Mexico City Could Soon Change Its Name To Better Embrace Its Indigenous Identity

PEDRO PARDO/AFP via Getty Images

Mexico City is the oldest surviving capital city in all of the Americas. It also is one of only two that actually served as capitals of their Indigenous communities – the other being Quito, Ecuador. But much of that incredible history is washed over in history books, tourism advertisements, and the everyday hustle and bustle of a city of 21 million people.

Recently, city residents voted on a non-binding resolution that could see the city’s name changed back to it’s pre-Hispanic origin to help shine a light on its rich Indigenous history.

Mexico City could soon be renamed in honor of its pre-Hispanic identity.

A recent poll shows that 54% of chilangos (as residents of Mexico City are called) are in favor of changing the city’s official name from Ciudad de México to México-Tenochtitlán. In contrast, 42% of respondents said they didn’t support a name change while 4% said they they didn’t know.

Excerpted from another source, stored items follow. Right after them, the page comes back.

import Literature.MathematicalPhysics.QuantumFieldTheory.Balaban1983to89.Beta.EntrywiseVolumeLimit

/-!
# [Balaban1987RG1] (5.10) p. 293 shape for COMPOSITE kernels: two-variable exponential decay `Decay₂` is preserved by
# sums, scalars and composition of ℤ^d kernels — so the (182)-composite kernel decays when its pieces do
# (`Beta.RemainderKernelDecay`)

statement-level skeleton of published theorems with citation tags; proofs where landed; nothing here is a claim
about the Yang–Mills mass gap.

HONEST FRAMING (cell rule).  Bookkeeping for the k-uniform remainder chain of row (D4) (`RemainderConst` ⇐ ONE
`ChainTFac190` instance, `Beta.RemainderDecay190`); discharges NOTHING of `BetaPertH`; NOT B12 Thm 2, NOT the continuum
limit, NOT Clay.  Unit `b2b-balaban-beta-an4` gen 95 (BINDER row D4 OWNER; cell pub-balaban).  Imports
`Beta.EntrywiseVolumeLimit` (this lineage gen 9: `Kernel₂`, `Decay₂`, `compKer`; carrying pv04 ∕ an4's
`Beta.VolumeConvolution`: `decay510_latticeConv`) ONLY; nothing edited.

WHAT.  NODE E of row (D4) consumes, with the periodisation letter `hker`, the DECAY letter `hdec : Decay₂ (S Y) C δ` of
the ℤ^d kernel whose periodisation is (δ𝐇∕δB)_n (generation 94's `hconv_restrictCLM_of_periodised`; generation 95's
`RemainderKernelPeriodised.entry_eq182` supplies `hker` for the (182)-COMPOSITE `(a₀ + h₀) − h ∘ 𝔡 ∘ (a₀ + h₀)` of periodised
pieces).  THIS FILE supplies the decay of such composites from the decay of the pieces: `decay₂_add`, `decay₂_smul`,
`decay₂_mono` and **`decay₂_compKer`** (`|Σ_z T(x,z)S(z,y)| ≤ C₁C₂(Σ_w e^{−(δ₂−δ′)|w|₁})·e^{−δ′|x−y|₁}` for
`0 ≤ δ′ ≤ δ₁`, `δ′ < δ₂` — the two-variable reading of `decay510_latticeConv`: dominate by the convolution of the radial
majorants, re-indexed at the base point `y`), and the packaged **`decay₂_eq182`** for the (182)-composite kernel at any
rate `δ′` below the pieces' rates.  WHAT IS *NOT* DONE: nothing of Bałaban's is constructed or asserted; the rates and
constants of HIS kernels are NODE O's; row D4 class UNCHANGED (instance 0∕1; critical-path width 0 = NODE O; D4 DISCHARGE
NO DATE).  No `def`, no named fact, no `sorry`, standard axioms.
HONEST DEPENDENCY: continuum YM on T⁴ ⇐ BetaPertH ∧ nine spine estimates (0/9 proved); BetaPertH ⇐ (D1) ∧ (D4) ∧
CAP+tail; G-an2-4 gates asym, D1 and NE2/3/4.

Sources: [I] = T. Bałaban, Commun. Math. Phys. **109** (1987) 249–301 [Balaban1987RG1], (5.10) p. 293; [15] = T. Bałaban,
Commun. Math. Phys. **102** (1985) 277–309 [Balaban1985Variational], (182) p. 307, (2.61)-type row sums via [3]
[Balaban1984PropagatorsII] p. 234.
-/

namespace Literature.MathematicalPhysics.QuantumFieldTheory.Balaban1983to89.Beta.RemainderKernelDecay

open Literature.MathematicalPhysics.QuantumFieldTheory.Balaban1983to89
open Literature.MathematicalPhysics.QuantumFieldTheory.Balaban1983to89.B12Sec2to5 (l1 l1_nonneg Decay510 summable_exp_neg_l1)
open Literature.MathematicalPhysics.QuantumFieldTheory.Balaban1983to89.Beta
  (Kernel₂ Decay₂ compKer decay510_latticeConv summable_abs_latticeConv_term abs_latticeConv_term_le)

variable {d : ℕ} {T S : Kernel₂ d} {C C₁ C₂ δ δ₁ δ₂ δ' : ℝ}

/-- Decay constants add under sums of kernels (common rate). [cite: Balaban1987RG1, (5.10) p.293] -/
theorem decay₂_add (hT : Decay₂ T C₁ δ) (hS : Decay₂ S C₂ δ) : Decay₂ (T + S) (C₁ + C₂) δ := fun x y => by
  rw [Pi.add_apply, Pi.add_apply, add_mul]
  exact (abs_add_le _ _).trans (add_le_add (hT x y) (hS x y))

/-- Decay constants scale. [cite: Balaban1987RG1, (5.10) p.293] -/
theorem decay₂_smul (hT : Decay₂ T C δ) (c : ℝ) : Decay₂ (fun x y => c * T x y) (|c| * C) δ := fun x y => by
  rw [abs_mul, mul_assoc]
  exact mul_le_mul_of_nonneg_left (hT x y) (abs_nonneg c)

/-- Decay at a rate persists at every smaller rate (constant unchanged). [cite: Balaban1987RG1, (5.10) p.293] -/
theorem decay₂_mono (hT : Decay₂ T C δ) (hδ' : δ' ≤ δ) : Decay₂ T C δ' := fun x y =>
  (hT x y).trans (mul_le_mul_of_nonneg_left
    (Real.exp_le_exp.mpr (by nlinarith [l1_nonneg (x - y)])) hT.constant_nonneg)

/-- **TWO-VARIABLE DECAY IS PRESERVED BY COMPOSITION**: if `|T(x,z)| ≤ C₁e^{−δ₁|x−z|₁}` and `|S(z,y)| ≤ C₂e^{−δ₂|z−y|₁}`
then for `0 ≤ δ′ ≤ δ₁`, `δ′ < δ₂`: `|(T ∘ S)(x,y)| ≤ C₁C₂(Σ_w e^{−(δ₂−δ′)|w|₁})·e^{−δ′|x−y|₁}` — dominate the composition
series by the ℤ^d convolution of the radial majorants based at `y` and use `decay510_latticeConv`.
[cite: Balaban1987RG1, (5.10) p.293; Balaban1984PropagatorsII, (2.61) p.234] -/
theorem decay₂_compKer (hT : Decay₂ T C₁ δ₁) (hS : Decay₂ S C₂ δ₂) (hδ'0 : 0 ≤ δ') (hδ'1 : δ' ≤ δ₁)
    (hδ'2 : δ' < δ₂) :
    Decay₂ (compKer T S) (C₁ * C₂ * ∑' w : Fin d → ℤ, Real.exp (-(δ₂ - δ') * l1 w)) δ' := by
  intro x y
  have hC₁ : 0 ≤ C₁ := hT.constant_nonneg
  have hC₂ : 0 ≤ C₂ := hS.constant_nonneg
  -- radial majorants, as one-variable (5.10)-kernels
  have hF : Decay510 (fun w : Fin d → ℤ => C₁ * Real.exp (-δ₁ * l1 w)) C₁ δ₁ := fun w => by
    rw [abs_of_nonneg (by positivity)]
  have hV : Decay510 (fun w : Fin d → ℤ => C₂ * Real.exp (-δ₂ * l1 w)) C₂ δ₂ := fun w => by
    rw [abs_of_nonneg (by positivity)]
  have hconv := decay510_latticeConv hF hV hδ'0 hδ'1 hδ'2 (x - y)
  -- the composition series at (x, y), re-indexed by `z = y + w`, is dominated termwise by the convolution series
  have hdom : ∀ w : Fin d → ℤ, |T x (y + w) * S (y + w) y| ≤
      (C₁ * Real.exp (-δ₁ * l1 (x - y - w))) * (C₂ * Real.exp (-δ₂ * l1 w)) := fun w => by
    rw [abs_mul]
    refine mul_le_mul ?_ ?_ (abs_nonneg _) (by positivity)
    · have := hT x (y + w); rwa [show x - (y + w) = x - y - w by abel] at this
    · have := hS (y + w) y; rwa [show y + w - y = w by abel] at this
  have hsum : Summable fun w : Fin d → ℤ =>
      (C₁ * Real.exp (-δ₁ * l1 (x - y - w))) * (C₂ * Real.exp (-δ₂ * l1 w)) := by
    have h := summable_abs_latticeConv_term hF hV hδ'0 hδ'1 hδ'2 (x - y)
    refine h.congr fun w => ?_
    exact abs_of_nonneg (by positivity)
  have hsabs : Summable fun w : Fin d → ℤ => |T x (y + w) * S (y + w) y| :=
    Summable.of_nonneg_of_le (fun _ => abs_nonneg _) hdom hsum
  have hs : Summable fun w : Fin d → ℤ => T x (y + w) * S (y + w) y :=
    Summable.of_norm (by simpa only [Real.norm_eq_abs] using hsabs)
  -- re-index the composition series
  have hre : compKer T S x y = ∑' w : Fin d → ℤ, T x (y + w) * S (y + w) y := by
    unfold compKer
    rw [← (Equiv.addLeft y).tsum_eq]
    rfl
  rw [hre]
  calc |∑' w : Fin d → ℤ, T x (y + w) * S (y + w) y|
      ≤ ∑' w : Fin d → ℤ, |T x (y + w) * S (y + w) y| := by
        have h := norm_tsum_le_tsum_norm hs.norm
        simpa only [Real.norm_eq_abs] using h
    _ ≤ ∑' w : Fin d → ℤ, (C₁ * Real.exp (-δ₁ * l1 (x - y - w))) * (C₂ * Real.exp (-δ₂ * l1 w)) :=
        hsabs.tsum_le_tsum hdom hsum
    _ = Beta.latticeConv (fun w : Fin d → ℤ => C₁ * Real.exp (-δ₁ * l1 w))
          (fun w : Fin d → ℤ => C₂ * Real.exp (-δ₂ * l1 w)) (x - y) := rfl
    _ ≤ |Beta.latticeConv (fun w : Fin d → ℤ => C₁ * Real.exp (-δ₁ * l1 w))
          (fun w : Fin d → ℤ => C₂ * Real.exp (-δ₂ * l1 w)) (x - y)| := le_abs_self _
    _ ≤ _ := hconv

/-- **THE (182)-COMPOSITE KERNEL DECAYS**: if `a₀`, `h₀`, `h`, `𝔡` decay at a common rate `δ₀ > 0` (constants `Ca`,
`Ch₀`, `Ch`, `Cd`; a common rate is no loss — `decay₂_mono`), then the kernel
`k₁₈₂ := (a₀ + h₀) + (−1)·(h ∘ (𝔡 ∘ (a₀ + h₀)))` of `RemainderKernelPeriodised.entry_eq182` obeys `Decay₂ k₁₈₂ C′ (δ₀∕4)`
with the explicit constant below (each composition spends half the current rate on the row sum, [3] (2.61)-style) —
NODE E's `hdec` for the composite from the pieces' decay. [cite: Balaban1985Variational, (182) p.307; Balaban1987RG1, (5.10) p.293; Balaban1984PropagatorsII, (2.61) p.234] -/
theorem decay₂_eq182 {a₀ h₀ h 𝔡 : Kernel₂ d} {Ca Ch₀ Ch Cd δ₀ : ℝ}
    (ha : Decay₂ a₀ Ca δ₀) (hh₀ : Decay₂ h₀ Ch₀ δ₀) (hh : Decay₂ h Ch δ₀) (hd : Decay₂ 𝔡 Cd δ₀) (hδ₀ : 0 < δ₀) :
    Decay₂ ((a₀ + h₀) + fun x y => (-1) * compKer h (compKer 𝔡 (a₀ + h₀)) x y)
      ((Ca + Ch₀) + |(-1 : ℝ)| *
        (Ch * (Cd * (Ca + Ch₀) * ∑' w : Fin d → ℤ, Real.exp (-(δ₀ - δ₀ / 2) * l1 w)) *
          ∑' w : Fin d → ℤ, Real.exp (-(δ₀ / 2 - δ₀ / 4) * l1 w)))
      (δ₀ / 4) := by
  have p1 : Decay₂ (a₀ + h₀) (Ca + Ch₀) δ₀ := decay₂_add ha hh₀
  have p2 : Decay₂ (compKer 𝔡 (a₀ + h₀)) (Cd * (Ca + Ch₀) * ∑' w : Fin d → ℤ, Real.exp (-(δ₀ - δ₀ / 2) * l1 w))
      (δ₀ / 2) :=
    decay₂_compKer hd p1 (by linarith) (by linarith) (by linarith)
  have p3 : Decay₂ (compKer h (compKer 𝔡 (a₀ + h₀)))
      (Ch * (Cd * (Ca + Ch₀) * ∑' w : Fin d → ℤ, Real.exp (-(δ₀ - δ₀ / 2) * l1 w)) *
        ∑' w : Fin d → ℤ, Real.exp (-(δ₀ / 2 - δ₀ / 4) * l1 w)) (δ₀ / 4) :=
    decay₂_compKer hh p2 (by linarith) (by linarith) (by linarith)
  exact decay₂_add (decay₂_mono p1 (by linarith)) (decay₂_smul p3 (-1))

end Literature.MathematicalPhysics.QuantumFieldTheory.Balaban1983to89.Beta.RemainderKernelDecay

Conducted earlier this month as Mexico City gears up to mark the 500th anniversary of the fall of the Aztec empire capital with a series of cultural events, the poll also asked respondents if they identified more as Mexicas, as Aztec people were also known, Spanish or mestizo (mixed indigenous and Spanish blood).

Mestizo was the most popular response, with 55% of respondents saying they identified as such while 37% saw themselves more as Mexicas. Only 4% identified as Spaniards and the same percentage said they didn’t know with whom they identified most.

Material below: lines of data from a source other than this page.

import Mathlib
import HarnessLib
import Summits.HubbardSuperconductivity.HubbardSuperconductivity.Theorems.ChiralWindowDefsEx
import Summits.HubbardSuperconductivity.HubbardSuperconductivity.Theorems.ChiralWindowCwKLChiralWindowChannelBoundX
import Summits.HubbardSuperconductivity.HubbardSuperconductivity.Theorems.ChiralWindowCwKLChiralWindowBlockBoundsR
import Summits.HubbardSuperconductivity.HubbardSuperconductivity.Theorems.ChiralWindowCwKLChiralWindowBlockBoundsXTrig

/-!
# Crux `CwKLChiralWindow` (stmt-1741), line `Sketch`: block-level Ritz/Temple/far-channel bounds, `E_x`-block form

`stub_klBlockBoundsX`: the `E_x`-block variant of `stub_klBlockBoundsR`
(`Theorems/ChiralWindowCwKLChiralWindowBlockBoundsR.lean`).  For a channel block `b : KLBlock` of the certificate record with
its residual-form enclosures `b.EnclosureR tab μ χ` at a level `μ ∈ (-4,0)`, the rational bounds of the `E_x`-form checker
(`Theorems/ChiralWindowDefsEx.lean`: `templeOKX`, `lowerOKX`, `lowerX`) are sound: if `b.lowerOKX tab χ` then
`b.lowerX tab χ ≤ channelInf ε₀ μ 1 χ`, and if `b.templeOKX tab χ` in the equality case `withU ∨ χ ≠ A1g` then
`channelInf ε₀ μ 1 χ ≤ b.upper`.

* Off the doublet (`χ ≠ E`) the `E_x`-form tests ARE the residual-form tests (`klX_templeOKX_of_ne`) and everything is
  `kl_bkbr_temple` / `kl_bkb_far`.
* For `χ = E` with `templeOKX` the record is unpacked exactly as in the residual form (`kl_bkb_arith`, `kl_bkb_defl_nonneg`,
  `kl_bkb_deflKernel_eq`, `klS_sectorKernel_eq`; `ritzOK … E` forces `withU = false`, so the kernel is the plain `χ₀(k+k')`)
  and the landed abstract `E_x`-block bound `stub_klChannelBoundX` (simple bottom on the reflection-even block, square mass
  `Hhi/2`) is instantiated with `Φ = b.trialFun tab`, `ρlo = rholo`, `ρhi = rhohi`, `et = etil`, `h = Hhi`, `β = beta`, `s = s`;
  its two symmetry hypotheses are the content of `…BlockBoundsXTrig.lean`: the cosine-only trial is reflection-even
  (`kl_bkbx_trialFun_refl`) and the quarter-turn-paired deflation kernel is rotation invariant (`kl_bkbx_deflKernel_rot`).
* On a block without trial the far-channel bound `kl_bkb_far` applies verbatim.
-/

noncomputable section

set_option linter.dupNamespace false

namespace Summit.HubbardSuperconductivity.HubbardSuperconductivity.Theorems

open MeasureTheory Literature.MathematicalPhysics.QuantumLattice CwKLChiralWindow

/-! ### Dictionary: the Ritz Booleans -/

/-- What `ritzOK` says: the trial is used and fits the channel, `0 < Nlo`, `Qhi < 0`, and `withU` only for `A1g`.
[folklore] -/
theorem kl_bkbx_ritz {b : KLBlock} {tab : List KLTrig} {χ : D4Irrep} (h : b.ritzOK tab χ = true) :
    b.useTrial = true ∧ (klTab tab b.trial).fits χ = true ∧ 0 < b.Nlo ∧ b.Qhi < 0 ∧
      (b.withU = true → χ = D4Irrep.A1g) := by
  simp only [KLBlock.ritzOK, Bool.and_eq_true, decide_eq_true_eq] at h
  obtain ⟨⟨⟨⟨⟨⟨⟨hut, -⟩, hfits⟩, hNlo⟩, -⟩, -⟩, hQhi⟩, hwu⟩ := h
  exact ⟨hut, hfits, hNlo, hQhi, kl_bkb_withU hwu⟩

/-! ### The `E_x`-block Temple bound, instantiated with the block data -/

/-- **Temple/Ritz bounds of the `E` block, `E_x` form.** If the checker accepts the `E_x`-form Temple data of the block
(`templeOKX … E`: Ritz data with a cosine-only trial, admissible quarter-turn-paired deflation, `0 ≤ Thi`, `beta ≤ 0`,
`Hhi/2 - rhohi² ≤ beta²`, `rhohi < beta`) and the residual-form block enclosures hold at `μ`, then
`min (g ρlo) (g ρhi) ≤ channelInf ε₀ μ 1 E ≤ ρhi` with `g ρ = (β ρ - ρ² - ẽ)/(β - ρ)`: `stub_klChannelBoundX` with the block's
trial (reflection-even by `kl_bkbx_trialFun_refl`), shift `b.s` and deflation list (rotation invariant by
`kl_bkbx_deflKernel_rot`); the kernel is the plain `χ₀` since `ritzOK … E` forces `withU = false`.
[cite: ReedSimonIV1978, Thm. XIII.5] -/
theorem kl_bkbx_templeE {μ : ℝ} (hμ : μ ∈ Set.Ioo (-4 : ℝ) 0) (b : KLBlock) (tab : List KLTrig)
    (hT : b.templeOKX tab D4Irrep.E = true) (hE : b.EnclosureR tab μ D4Irrep.E) :
    min (((b.beta : ℝ) * (b.rholo : ℝ) - (b.rholo : ℝ) ^ 2 - (b.etil : ℝ)) / ((b.beta : ℝ) - (b.rholo : ℝ)))
        (((b.beta : ℝ) * (b.rhohi : ℝ) - (b.rhohi : ℝ) ^ 2 - (b.etil : ℝ)) / ((b.beta : ℝ) - (b.rhohi : ℝ))) ≤
      channelInf (squareDispersion 1 0) μ 1 D4Irrep.E ∧
    channelInf (squareDispersion 1 0) μ 1 D4Irrep.E ≤ (b.rhohi : ℝ) := by
  have hT' := hT
  rw [KLBlock.templeOKX, if_pos rfl] at hT'
  simp only [Bool.and_eq_true, decide_eq_true_eq] at hT'
  obtain ⟨⟨⟨⟨⟨⟨⟨hritz, hdefl⟩, hpairs⟩, hcos⟩, hThi⟩, hβ0⟩, hHβ⟩, hρβ⟩ := hT'
  obtain ⟨hut, hfits, hNlo, hQhi, hwu⟩ := kl_bkbx_ritz hritz
  have hW : b.withU = false := by
    cases hw : b.withU with
    | false => rfl
    | true => exact absurd (hwu hw) (by decide)
  obtain ⟨hE1, hE2⟩ := hE
  obtain ⟨h1, h2, h3, h4, h5⟩ := hE1 hut
  simp only [KLBlock.baseKernel, hW, Bool.false_eq_true, if_false, zero_add] at h3 h4 h5
  obtain ⟨hN, hρlo, hρhi, hρhi0, het⟩ :=
    kl_bkb_arith (by exact_mod_cast hNlo) (by exact_mod_cast hQhi) (by exact_mod_cast hThi) h1 h2 h3 h4 h5
  have hrholo : ((b.rholo : ℚ) : ℝ) = min ((b.Qlo : ℝ) / (b.Nlo : ℝ)) ((b.Qlo : ℝ) / (b.Nhi : ℝ)) := by
    push_cast [KLBlock.rholo]; rfl
  have hrhohi : ((b.rhohi : ℚ) : ℝ) = max ((b.Qhi : ℝ) / (b.Nlo : ℝ)) ((b.Qhi : ℝ) / (b.Nhi : ℝ)) := by
    push_cast [KLBlock.rhohi]; rfl
  have hetil : ((b.etil : ℚ) : ℝ) = (b.Thi : ℝ) / (b.Nlo : ℝ) := by
    push_cast [KLBlock.etil]; rfl
  rw [← hrholo] at hρlo
  rw [← hrhohi] at hρhi hρhi0
  rw [← hetil] at het
  have hH := hE2
  simp only [klS_sectorKernel_eq _ _ _ _ _ hW, kl_bkb_deflKernel_eq] at hH
  have hβ : (b.Hhi : ℝ) / 2 - (b.rhohi : ℝ) ^ 2 ≤ (b.beta : ℝ) ^ 2 := by
    have h := (Rat.cast_le (K := ℝ)).2 hHβ
    push_cast at h
    exact h
  exact stub_klChannelBoundX μ hμ b.defl.length (fun m => ((b.defl[(m : ℕ)].1 : ℚ) : ℝ))
    (fun m => (klTab tab b.defl[(m : ℕ)].2).toFun) (b.trialFun tab) (b.rholo : ℝ) (b.rhohi : ℝ) (b.etil : ℝ)
    (b.Hhi : ℝ) (b.beta : ℝ) (b.s : ℝ) (kl_bkb_defl_nonneg hdefl) (fun m => kl_tr_toFun_memLp _ hμ)
    (kl_tr_toFun_memLp (klTab tab b.trial) hμ) (stub_klTrigChannel (klTab tab b.trial) _ hfits)
    (kl_bkbx_trialFun_refl b tab hcos) (kl_bkbx_deflKernel_rot b tab hpairs hdefl) hN hρlo hρhi hρhi0 het hH
    (by exact_mod_cast hβ0) hβ (by exact_mod_cast hρβ)

/-- **Temple/Ritz bounds of a block, `E_x` form**, all channels: for `χ ≠ E` the `E_x`-form Temple test is the residual-form
one (`klX_templeOKX_of_ne`) and `kl_bkbr_temple` applies; for `χ = E` it is `kl_bkbx_templeE`. [folklore] -/
theorem kl_bkbx_temple {μ : ℝ} (hμ : μ ∈ Set.Ioo (-4 : ℝ) 0) (b : KLBlock) (tab : List KLTrig) (χ : D4Irrep)
    (hT : b.templeOKX tab χ = true) (hE : b.EnclosureR tab μ χ) :
    min (((b.beta : ℝ) * (b.rholo : ℝ) - (b.rholo : ℝ) ^ 2 - (b.etil : ℝ)) / ((b.beta : ℝ) - (b.rholo : ℝ)))
        (((b.beta : ℝ) * (b.rhohi : ℝ) - (b.rhohi : ℝ) ^ 2 - (b.etil : ℝ)) / ((b.beta : ℝ) - (b.rhohi : ℝ))) ≤
      channelInf (squareDispersion 1 0) μ 1 χ ∧
    ((b.withU = true ∨ χ ≠ D4Irrep.A1g) → channelInf (squareDispersion 1 0) μ 1 χ ≤ (b.rhohi : ℝ)) := by
  by_cases hχ : χ = D4Irrep.E
  · subst hχ
    have h := kl_bkbx_templeE hμ b tab hT hE
    exact ⟨h.1, fun _ => h.2⟩
  · rw [klX_templeOKX_of_ne b tab χ hχ] at hT
    exact kl_bkbr_temple hμ b tab χ hT hE

/-! ### The stub -/

/-- **Block-level soundness of the checker's bounds, `E_x`-block form** (`stub_klBlockBoundsX`): for a block `b` with its
residual-form enclosures at the level `μ ∈ (-4,0)` in the channel `χ`: if the `E_x`-form checker certifies a lower bound
(`lowerOKX`: `E_x`-form Temple data on a trial block, far-channel data on a block without trial) then
`b.lowerX tab χ ≤ channelInf ε₀ μ 1 χ` (`…ChannelBoundX` for `χ = E`, `…ChannelBoundR` for `χ ≠ E`, with the trial
`Φ = b.trialFun tab`, `ρlo = b.rholo`, `ρhi = b.rhohi`, `ẽ = b.etil`, `h = b.Hhi`, `β = b.beta`, shift `s = b.s` and the
deflation of the block; or `…ChannelFar` with `s = b.s` on a block without trial); if it accepts the `E_x`-form Temple data
and the block is in the equality case (`withU ∨ χ ≠ A1g`) then `channelInf ε₀ μ 1 χ ≤ b.upper` (Ritz). [folklore] -/
theorem stub_klBlockBoundsX : ∀ μ ∈ Set.Ioo (-4 : ℝ) 0, ∀ (b : KLBlock) (tab : List KLTrig) (χ : D4Irrep),
    b.EnclosureR tab μ χ →
    (b.lowerOKX tab χ = true → ((b.lowerX tab χ : ℚ) : ℝ) ≤ channelInf (squareDispersion 1 0) μ 1 χ) ∧
    (b.templeOKX tab χ = true → (b.withU = true ∨ χ ≠ D4Irrep.A1g) →
      channelInf (squareDispersion 1 0) μ 1 χ ≤ ((b.upper : ℚ) : ℝ)) := by
  intro μ hμ b tab χ hE
  refine ⟨fun hL => ?_, fun hT hcase => (kl_bkbx_temple hμ b tab χ hT hE).2 hcase⟩
  cases hut : b.useTrial with
  | true =>
    have hT : b.templeOKX tab χ = true := by simpa [KLBlock.lowerOKX, hut] using hL
    have h := (kl_bkbx_temple hμ b tab χ hT hE).1
    rw [KLBlock.lowerX, if_pos (by simp [hut, hT])]
    push_cast [KLBlock.templeR]
    exact h
  | false =>
    have hF : b.farOK tab χ = true := by simpa [KLBlock.lowerOKX, hut] using hL
    have hE' : b.Enclosure tab μ χ := ⟨fun h => absurd h (by simp [hut]), hE.2⟩
    simp only [KLBlock.lowerX, hut, Bool.false_and, Bool.false_eq_true, ↓reduceIte]
    push_cast
    exact kl_bkb_far hμ b tab χ hF hE'

end Summit.HubbardSuperconductivity.HubbardSuperconductivity.Theorems

end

The poll also touched on the city’s history.

The ancient city of Tenochtitlán.

The same poll also asked people if they thought that the 500th anniversary of the Spanish conquest of Tenochtitlán by Spanish conquistadoresshould be commemorated or forgotten, 80% chose the former option while just 16% opted for the latter.

Three-quarters of respondents said they preferred areas of the the capital where colonial-era architecture predominates, such as the historic center, while 24% said that they favored zones with modern architecture.

There are also numerous examples of pre-Hispanic architecture in Mexico City including the Templo Mayor, Tlatelolco and Cuicuilco archaeological sites.

Tenochtitlán was one of the world’s most advanced cities when the Spanish arrived.

Tenochtitlán, which means “place where prickly pears abound” in Náhuatl, was founded by the Mexica people in 1325 on an island located on Lake Texcoco. The legend goes that they decided to build a city on the island because they saw the omen they were seeking: an eagle devouring a snake while perched on a nopal.

At its peak, it was the largest city in the pre-Columbian Americas. It subsequently became a cabecera of the Viceroyalty of New Spain. Today, the ruins of Tenochtitlán are in the historic center of the Mexican capital. The World Heritage Site of Xochimilco contains what remains of the geography (water, boats, floating gardens) of the Mexica capital.